Your assignment>
Your answer must consist solely of the lines from the start of the entries below through the line with "(K3⁶, WORDS-142; KEY-22", unchanged.

Data for this task>
import Summits.QuantumFields.YangMills.Theorems.BalabanUVNodesN19TargetAtHomes13CoPROn
import Summits.QuantumFields.YangMills.Theorems.BalabanUVNodesN19VacuumMGFRoad

/-! v1.6 `CoPR` EDITION (FINDING №8; director-ym №169∕№174; def-T FILE 25 `Node00/Record13CoPR.lean` p529474 + 26T p529780; KEY-RULE-25: `θ : Stage13Params ↦ Stage13RParams` (+ field `Zr`),
key `Provisos₁₃Core ↦ Stage13RParams.Provisos₁₃CoPR`, names `CoP ↦ CoPR`, guards `ZtUnity ↦ ZrUnity` ∕ `unityNondeg₁₃ ↦ unityNondeg₁₃R` (RR-2 `Record13DatumKeyCoPR`), not-re-issued letters at
`θ.toStage13Params`) of my LANDED CoP module 24bᴾ (`…N19TargetAtHomes13CoPOnVacuumMGF` p529174 ✓, STANDS): the SAME bytes under that token rule (`cop2copr_tokmap.py`; 4 thm, 0 def) over the v1.6 homes of record (dag-n27-c
`…SpineCarriersOfRecord13CoPR` ∕ `…N27AtRecord13CoPRHome(On)`, dag-n22-e `…RateCarriersOfRecord13CoPR(On)`, my (E′)ᴿ p537186 ∕ 23ᶜᵒᴾᴿ p531290) consumed BY NAME.  Filed `--kind proof --supports
stmt-QuantumFields-20509 --as helper` (K3⁶, WORDS-142; KEY-22 stands per №184∕№187).  COUNT-NEUTRAL; every stub∕edge∕reading∕pin a HYPOTHESIS; NE7 NOT PRINTED∕proved; N19 NOT discharged.  Seat
`pub-ymgap-dag-n19-d` gen 9, module 24bᶜᵒᴾᴿ.  Below: the CoP module's header under the composed token map (earlier editions' provenance prose with names substituted; p-ids = ORIGINAL modules). -/
/-!
# BalabanUVNodes ∕ N19 (NE7 proper) — THE VACUUM-CORE ∕ MGF ∕ TILTED-MATCHING PRODUCER INTERFACE OF THE N19′ EDGE AT THE REGIME-RESTRICTED STAGE-13 TUPLES
# (lens «decomp» v4 road (ii) AT THE HOMES `SRec₁₃CoPROn cr Rg` ∕ `RRec₁₃CoPROn 𝔯 Rg`): module 24 §4's twin in the vacuum-MGF currency — the ₁₃ twin of module 15
# (`…N19TargetAtHomes12OnVacuumMGF`, p482671), token for token with `12 ↦ 13`

Cell `pub-ymgap` (HUMAN RULING D-0062, Track A), R134 ACCELERATION seat `pub-ymgap-dag-n19-d` (strategy s2 «by-name knit at the record»), gen 7, module 24b.  Module 24
(`N19TargetAtHomes13CoPROn`) §4 types the SOURCE-SPLIT producer interface of the same-tuple all-run-lengths edge that `BalabanUVNodesN27SpineRecord.forall_guarded₁₃CoPR_of_homes₁₃CoPROn`
(dag-n27-c XXXIX) consumes: `towerEdge₁₃CoPROn_of_sourceSplitReading` ∕ `towerEdge₁₃CoPROn_of_insertionDerivReading` (dag-n19-e's (V)∕(I) currency).  The lens seat's v4 finding
(`ym-lens-BalabanUVNodes-decomp/LENS-decomp.md` v4 f0080832305225a7; module 14 `N19VacuumMGFRoad` p480948, this seat, ROW VL) decomposes that currency BY NAME: (I) = node N14's residual
binder `DressedMGFForm.TiltedMeanMatching`, (V) = the N19 ledger road ON THE VACUUM CORES, the join `N19VacuumMGFRoad.coreEdge_of_coreZero_mgfForm`.  THIS MODULE instantiates the join at
the Stage-13 regime tuples of a spine reading `cr : SpineReading₁₃CoPR N` (RR-2's map §3: no ₁₂ ↔ ₁₃ bridge ⇒ module 15 re-typed; director-ym LINE №125 (3), №138):
* §1 `towerEdge₁₃CoPROn_of_vacuumCoreMGFReading` — at every admissible θ with provisos IN THE REGIME, every `g₀`, `os`, given the rates at every run length of `𝔯`: `0 < vol`, the VACUUM
  shell-free cores' `NE7.Core` with a summable `δ⁰`, MGF forms of both DRESSED shell-free cores (some field spaces, one bounded observable per run, class measures), and N14's
  `TiltedMeanMatching η` on those measures with `Summable η` ⇒ the edge `∃ δ, NE7.Core … (A − shA) (B − shB) δ ∧ Summable δ` at `cr F θ hP g₀ os` (one application of module 14).
* §2 `matchingUnder_guarded_datumOfRecord₁₃CoPR_of_homes₁₃CoPROn_vacuumMGF` — module 24 §3 `matchingUnder_guarded_datumOfRecord₁₃CoPR_of_homes₁₃CoPROn` with the edge PRODUCED by §1: the six K4
  stubs at `RRec₁₃CoPROn 𝔯 Rg`, `S_N20` ∕ `S_N21` at `SRec₁₃CoPROn cr Rg`, the guarded keyed extraction clause, and a vacuum-core ∕ MGF ∕ tilted-matching reading of `cr` ⇒ node U5's target
  `MatchingUnder (datumOfRecord₁₃CoPR F N θ hP) END` at every admissible θ with provisos in the regime.
* §3 `towerEdge₁₃CoPROn_of_vacuumLedgerPiecesMGFReading` ∕ `matchingUnder_guarded_datumOfRecord₁₃CoPR_of_homes₁₃CoPROn_vacuumLedgerPiecesMGF` — the same with the vacuum `Core` itself PRODUCED
  by the ledger road at the pieces of record: F1 · F2 · F3 · S · C of `N19LedgerPieces` ON THE VACUUM CORES of `cr F θ hP g₀ os` + the SPECIES DATA in place of F3′ + the in-edge
  letters (module 14 §5 `coreEdge_of_vacuumLedgerPiecesSpecies_mgfForm`): what NODE O's vacuum instance of `LedgerDataSync` at the Stage-13 tuples must hand, BY NAME, with NO
  observable and NO unprinted estimate inside N19.
At the guard of record `Rg := Node00.unityNondeg₁₃R N` and `N = 2` these are K3‴'s body up to its displayed antecedents (n27-c XXXVII); no Theses import here (rev 18 re-keys the id,
not the objects).  Filed `--kind proof --supports stmt-QuantumFields-19912 --as helper` (K3‴ `SpineGivenEndpointR13`).  COUNT-NEUTRAL.  THEOREMS ONLY; edits nothing.

HONEST FRAMING.  One-application compositions; the vacuum instance is a CHOICE OF INSTANCE for NODE O (lens v4), not a construction; the vacuum `Core`, the MGF forms, N14's
`TiltedMeanMatching`, every ledger piece ∕ species datum ∕ in-edge letter, every stub and the extraction clause are HYPOTHESES (0∕1); the readings `cr`, `𝔯` and the regime `Rg` are
PARAMETERS; inhabitation of any regime class is K0‴ (open, HOLD №136∕138; nothing here reads `Provisos₁₃CoPR.bg`); nothing of Bałaban's is instantiated; NE7 ∕ NE3 ∕ NE1′ ∕ (2.43) NOT PRINTED
as two-run statements for d = 4 and NOT proved; NO node is discharged; K3‴ NOT claimed; counts UNMOVED (typed 28∕28 · discharged 5∕27, A 5∕28); one finite four-torus programme at fixed
`ε = L^{−K}` — NOT ℝ⁴, NOT infinite volume, NOT OS, NOT a mass gap, NOT Clay.  0 `def`; 0 `sorry`; standard axioms; no decl below carries a cite tag.
-/

set_option autoImplicit false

Exercise response>
import Summits.QuantumFields.YangMills.Theorems.BalabanUVNodesN19TargetAtHomes13CoPROn
import Summits.QuantumFields.YangMills.Theorems.BalabanUVNodesN19VacuumMGFRoad

/-! v1.6 `CoPR` EDITION (FINDING №8; director-ym №169∕№174; def-T FILE 25 `Node00/Record13CoPR.lean` p529474 + 26T p529780; KEY-RULE-25: `θ : Stage13Params ↦ Stage13RParams` (+ field `Zr`),
key `Provisos₁₃Core ↦ Stage13RParams.Provisos₁₃CoPR`, names `CoP ↦ CoPR`, guards `ZtUnity ↦ ZrUnity` ∕ `unityNondeg₁₃ ↦ unityNondeg₁₃R` (RR-2 `Record13DatumKeyCoPR`), not-re-issued letters at
`θ.toStage13Params`) of my LANDED CoP module 24bᴾ (`…N19TargetAtHomes13CoPOnVacuumMGF` p529174 ✓, STANDS): the SAME bytes under that token rule (`cop2copr_tokmap.py`; 4 thm, 0 def) over the v1.6 homes of record (dag-n27-c
`…SpineCarriersOfRecord13CoPR` ∕ `…N27AtRecord13CoPRHome(On)`, dag-n22-e `…RateCarriersOfRecord13CoPR(On)`, my (E′)ᴿ p537186 ∕ 23ᶜᵒᴾᴿ p531290) consumed BY NAME.  Filed `--kind proof --supports
stmt-QuantumFields-20509 --as helper` (K3⁶, WORDS-142; KEY-22 stands per №184∕№187).  COUNT-NEUTRAL; every stub∕edge∕reading∕pin a HYPOTHESIS; NE7 NOT PRINTED∕proved; N19 NOT discharged.  Seat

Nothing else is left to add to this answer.